Earlier, GCPF signed a cooperation on implementing the “Green Credit” programme with Nam A Commercial Joint Stock Bank (Nam A Bank) to finance businesses and individuals. This is considered the first step of the bank in the community project “I choose to live green”.
Talking to Securities Investment Newspaper, Bui Quang Duy, GCPF’s Asia-Pacific investment expert, said TPBank was the second bank partner in Vietnam. The Fund highly appreciated the potential of the Vietnamese market, expressed by the fact that TPBank immediately signed a number of loans that exceeded the expected plan.
“Vietnam has many favourable factors in terms of macro economy, awareness of people and partners… GCPF determined that this was a big market for long-term development with increasing values”, Duy added.
Large capital from the handshakes between partners or banks for businesses are increasing. For example, Agribank and Vietnam Development Bank (VDB) signed a co-financing agreement for the Solar Power Plant TTC Phong Dien (Thua Thien Hue province) with the investor’s counterpart capital of 40 percent and loans from banks of 60 percent.
Agribank and Central Power Corporation (EVNCPC) signed a credit contract to invest in the construction of the Central Power Solar Project (in Cam An Bac commune, Cam Lam district, Khanh Hoa province). Total construction investment capital is 1.372 trillion dong. In particular, loans from Agribank accounte for 58.5 percent of the total pre-tax investment cost (equivalent to 735 billion dong); reciprocal capital of EVNCPC is over 521 billion dong, accounting for 41.5 percent.
Sharing with reporters, Nguyen Hung, TPBank’s general director, said that lending to green projects was not only less risky than conventional credit loans, but also brought more benefits for the objectives of sustainable, long-term development and environmental protection. Of course, when lending, banks still had to choose loans and customers to ensure compliance with conditions and standards to meet green credit.

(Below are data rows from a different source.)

import Summits.CriticalPhenomena.PercolationContinuityZ3.Theorems.PercNearOneGluingNoHeavyLowerTailThreePointProductFormCornersAll
import Summits.CriticalPhenomena.PercolationContinuityZ3.Theorems.PercNearOneGluingNoHeavyLowerTailThreePointProductFormABPlus

/-!
# THEOREM C for the 12-state NORMAL-FORM automaton of gen 64 (the AM-form series at the corner letters `P+Q±R`)
# (Sahi programme, prover prim-sahi-p2 gen 65)

Support file (`--supports stmt-CriticalPhenomena-4575`).  Standard axioms, no sorries.  This file closes the gap left open in
`…ThreePointProductFormCorners`: it proves IN LEAN the trace identity linking the 3-dimensional trace form `tval` to the 12-state
normal-form automaton `stepA/stepB, alphaA/alphaB, omegaA/omegaB` of `…ThreePointProductFormABPlus` (gen 64, THEOREM AB+), evaluated at the
two CORNER letters `M± = P + Q ± R` (`cstepA/cstepB`: the componentwise sum `stepA p + stepA q ± stepA r`), via the explicit sparse intertwiner
`Ψ` of the memo (§0(2c); `gen65/lab65/psi_intertwiner.py`): `evalCA w = ΨA(N_w e1, N_w e2, N_w e3, |w|)`, `evalCB w = ΨB(…)` (`evalC_eq_psi`), hence
`cornerCoeff w := alphaA (evalCA w) + alphaB (evalCB w) = tval w` (`cornerCoeff_eq_tval`) and

* `cornerCoeff_nonneg : ∀ w : List Bool, 0 ≤ cornerCoeff w` — THEOREM C for the normal form: the AM-form series `A = #P1 + #P2 − 2·#bad`
  (whose `(s²,d²,sd)`-coefficients are `coeff` of gen 64) evaluated at `s_t = 1, d_t = ±1` (every vertex of the cycle carries a pendant edge to `s`
  or to `c`, in any pattern, any length) is nonnegative: `2·#bad ≤ #P1 + #P2` at every corner of the physical box.
[this work] (gen 65).
-/

namespace Summit.CriticalPhenomena.PercolationContinuityZ3.Theorems.ProductFormCorners

open Summit.CriticalPhenomena.PercolationContinuityZ3.Theorems.ProductFormABPlus

/-- The corner letter on the `a`-part of the normal form: `M± = P + Q ± R`, i.e. `stepA p + stepA q ± stepA r` componentwise. [this work] -/
def cstepA : Bool → StA → StA
  | true, s =>
    let sp := stepA .p s
    let sq := stepA .q s
    let sr := stepA .r s
    ⟨sp.t + sq.t + sr.t, sp.l0 + sq.l0 + sr.l0, sp.e1a + sq.e1a + sr.e1a, sp.e2a + sq.e2a + sr.e2a,
     sp.e1b + sq.e1b + sr.e1b, sp.e2b + sq.e2b + sr.e2b, sp.o1 + sq.o1 + sr.o1, sp.o2 + sq.o2 + sr.o2⟩
  | false, s =>
    let sp := stepA .p s
    let sq := stepA .q s
    let sr := stepA .r s
    ⟨sp.t + sq.t - sr.t, sp.l0 + sq.l0 - sr.l0, sp.e1a + sq.e1a - sr.e1a, sp.e2a + sq.e2a - sr.e2a,
     sp.e1b + sq.e1b - sr.e1b, sp.e2b + sq.e2b - sr.e2b, sp.o1 + sq.o1 - sr.o1, sp.o2 + sq.o2 - sr.o2⟩

/-- The corner letter on the `b`-part of the normal form: `stepB p + stepB q ± stepB r` componentwise. [this work] -/
def cstepB : Bool → StB → StB
  | true, s =>
    let sp := stepB .p s
    let sq := stepB .q s
    let sr := stepB .r s
    ⟨sp.E5 + sq.E5 + sr.E5, sp.E4 + sq.E4 + sr.E4, sp.f1 + sq.f1 + sr.f1, sp.f2 + sq.f2 + sr.f2⟩
  | false, s =>
    let sp := stepB .p s
    let sq := stepB .q s
    let sr := stepB .r s
    ⟨sp.E5 + sq.E5 - sr.E5, sp.E4 + sq.E4 - sr.E4, sp.f1 + sq.f1 - sr.f1, sp.f2 + sq.f2 - sr.f2⟩

/-- `a`-part state reached by a corner word (column action). [this work] -/
def evalCA : List Bool → StA
  | [] => omegaA
  | b :: w => cstepA b (evalCA w)

/-- `b`-part state reached by a corner word. [this work] -/
def evalCB : List Bool → StB
  | [] => omegaB
  | b :: w => cstepB b (evalCB w)

/-- The corner value of the AM-form series: `α · M_{w₁} ⋯ M_{w_k} · ω` on the 12-state normal form. [this work] -/
def cornerCoeff (w : List Bool) : ℚ := alphaA (evalCA w) + alphaB (evalCB w)

/-- The `a`-part of the intertwiner `Ψ`: the normal-form state as an explicit linear function of the three 3-dimensional orbits
`a = N_w e1`, `b = N_w e2`, `c = N_w e3` and the length `k`. [this work] -/
def psiA (a b : V3) (k : ℚ) : StA := ⟨(8/3 : ℚ), (-154/45 : ℚ) * a.y + (56/45 : ℚ) * b.y + (28/45 : ℚ) * k + (-56/45 : ℚ), (11/10 : ℚ) * a.x + (-2/5 : ℚ) * b.x + (-11/10 : ℚ), (11/10 : ℚ) * a.y + (-2/5 : ℚ) * b.y + (2/5 : ℚ), (-74/75 : ℚ) * a.x + (8/25 : ℚ) * b.x + (74/75 : ℚ), (-74/75 : ℚ) * a.y + (8/25 : ℚ) * b.y + (-8/25 : ℚ), (11/10 : ℚ) * a.z + (-2/5 : ℚ) * b.z, (-74/75 : ℚ) * a.z + (8/25 : ℚ) * b.z⟩

/-- The `b`-part of the intertwiner `Ψ`. [this work] -/
def psiB (c : V3) : StB := ⟨(-1/10 : ℚ) * c.z, (1 : ℚ), (-1/10 : ℚ) * c.x, (-1/10 : ℚ) * c.y⟩

/-- Intertwining, `a`-part: `M± ΨA(a,b,c,k) = ΨA(M± a, M± b, M± c, k+1)`. [this work] -/
theorem cstepA_psiA (bb : Bool) (a b : V3) (k : ℚ) :
    cstepA bb (psiA a b k) = psiA (step bb a) (step bb b) (k + 1) := by
  cases bb <;> simp only [cstepA, psiA, stepA, step, mP, mM, StA.mk.injEq] <;>
    refine ⟨?_, ?_, ?_, ?_, ?_, ?_, ?_, ?_⟩ <;> ring

/-- Intertwining, `b`-part. [this work] -/
theorem cstepB_psiB (bb : Bool) (c : V3) :
    cstepB bb (psiB c) = psiB (step bb c) := by
  cases bb <;> simp only [cstepB, psiB, stepB, step, mP, mM, StB.mk.injEq] <;>
    refine ⟨?_, ?_, ?_, ?_⟩ <;> ring

/-- The normal-form orbit IS `Ψ` of the three 3-dimensional orbits (induction on the word). [this work] -/
theorem evalC_eq_psi (w : List Bool) :
    evalCA w = psiA (iter w e1) (iter w e2) (w.length : ℚ) ∧ evalCB w = psiB (iter w e3) := by
  induction w with
  | nil =>
    refine ⟨?_, ?_⟩
    · simp only [evalCA, omegaA, psiA, iter, e1, e2, List.length_nil, StA.mk.injEq]; norm_num
    · simp only [evalCB, omegaB, psiB, iter, e3, StB.mk.injEq]; norm_num
  | cons bb w ih =>
    obtain ⟨ihA, ihB⟩ := ih
    refine ⟨?_, ?_⟩
    · simp only [evalCA, ihA, cstepA_psiA, iter, List.length_cons, Nat.cast_add, Nat.cast_one]
    · simp only [evalCB, ihB, cstepB_psiB, iter]

/-- THE TRACE IDENTITY: the corner value of the 12-state normal form equals the 3-dimensional trace form `tval`. [this work] -/
theorem cornerCoeff_eq_tval (w : List Bool) : cornerCoeff w = tval w := by
  obtain ⟨hA, hB⟩ := evalC_eq_psi w
  unfold cornerCoeff tval
  rw [hA, hB]
  simp only [alphaA, alphaB, psiA, psiB, dot, om1, om2, om3]
  ring

/-- ★ THEOREM C for the normal form.  For every sign pattern `w` (every cycle length): the AM-form series of the one-child boundary-star
cycle evaluated at the corner letters (`s_t = 1`, `d_t = ±1`: a pendant `s`- or `c`-edge at each cycle vertex) is nonnegative,
`2·#bad ≤ #P1 + #P2`. [this work] -/
theorem cornerCoeff_nonneg (w : List Bool) : 0 ≤ cornerCoeff w := by
  rw [cornerCoeff_eq_tval]; exact corner_nonneg w

end Summit.CriticalPhenomena.PercolationContinuityZ3.Theorems.ProductFormCorners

“Not only taking into account each business efficiency, banks now also comply with environmental and social factors aimed at sustainable development, the common interests of the community,” Hung emphasized.
Ha Thu Giang, deputy director of the Department of Credit for economic sectors said that the target of the banking industry by 2025 was 100 percent of banks would build internal regulations on environmental and social risk management in credit granting activities; 100 percent of banks assessed social and environmental risks in credit granting activities; applied environmental standards for projects funded by banks; combined environmental risk assessment as part of the bank’s credit risk assessment; at least 10-12 banks had specialised units or departments for environmental and social risk management; and 60 percent of banks had access to green capital and provide loans for green credit projects.
“Regarding the solution group, SBV encourages credit institutions to develop green banking development strategies independently or integrated into annual business development strategies and plans. It also gives support to banks to develop specific policies for sensitive environmental areas”, Giang added.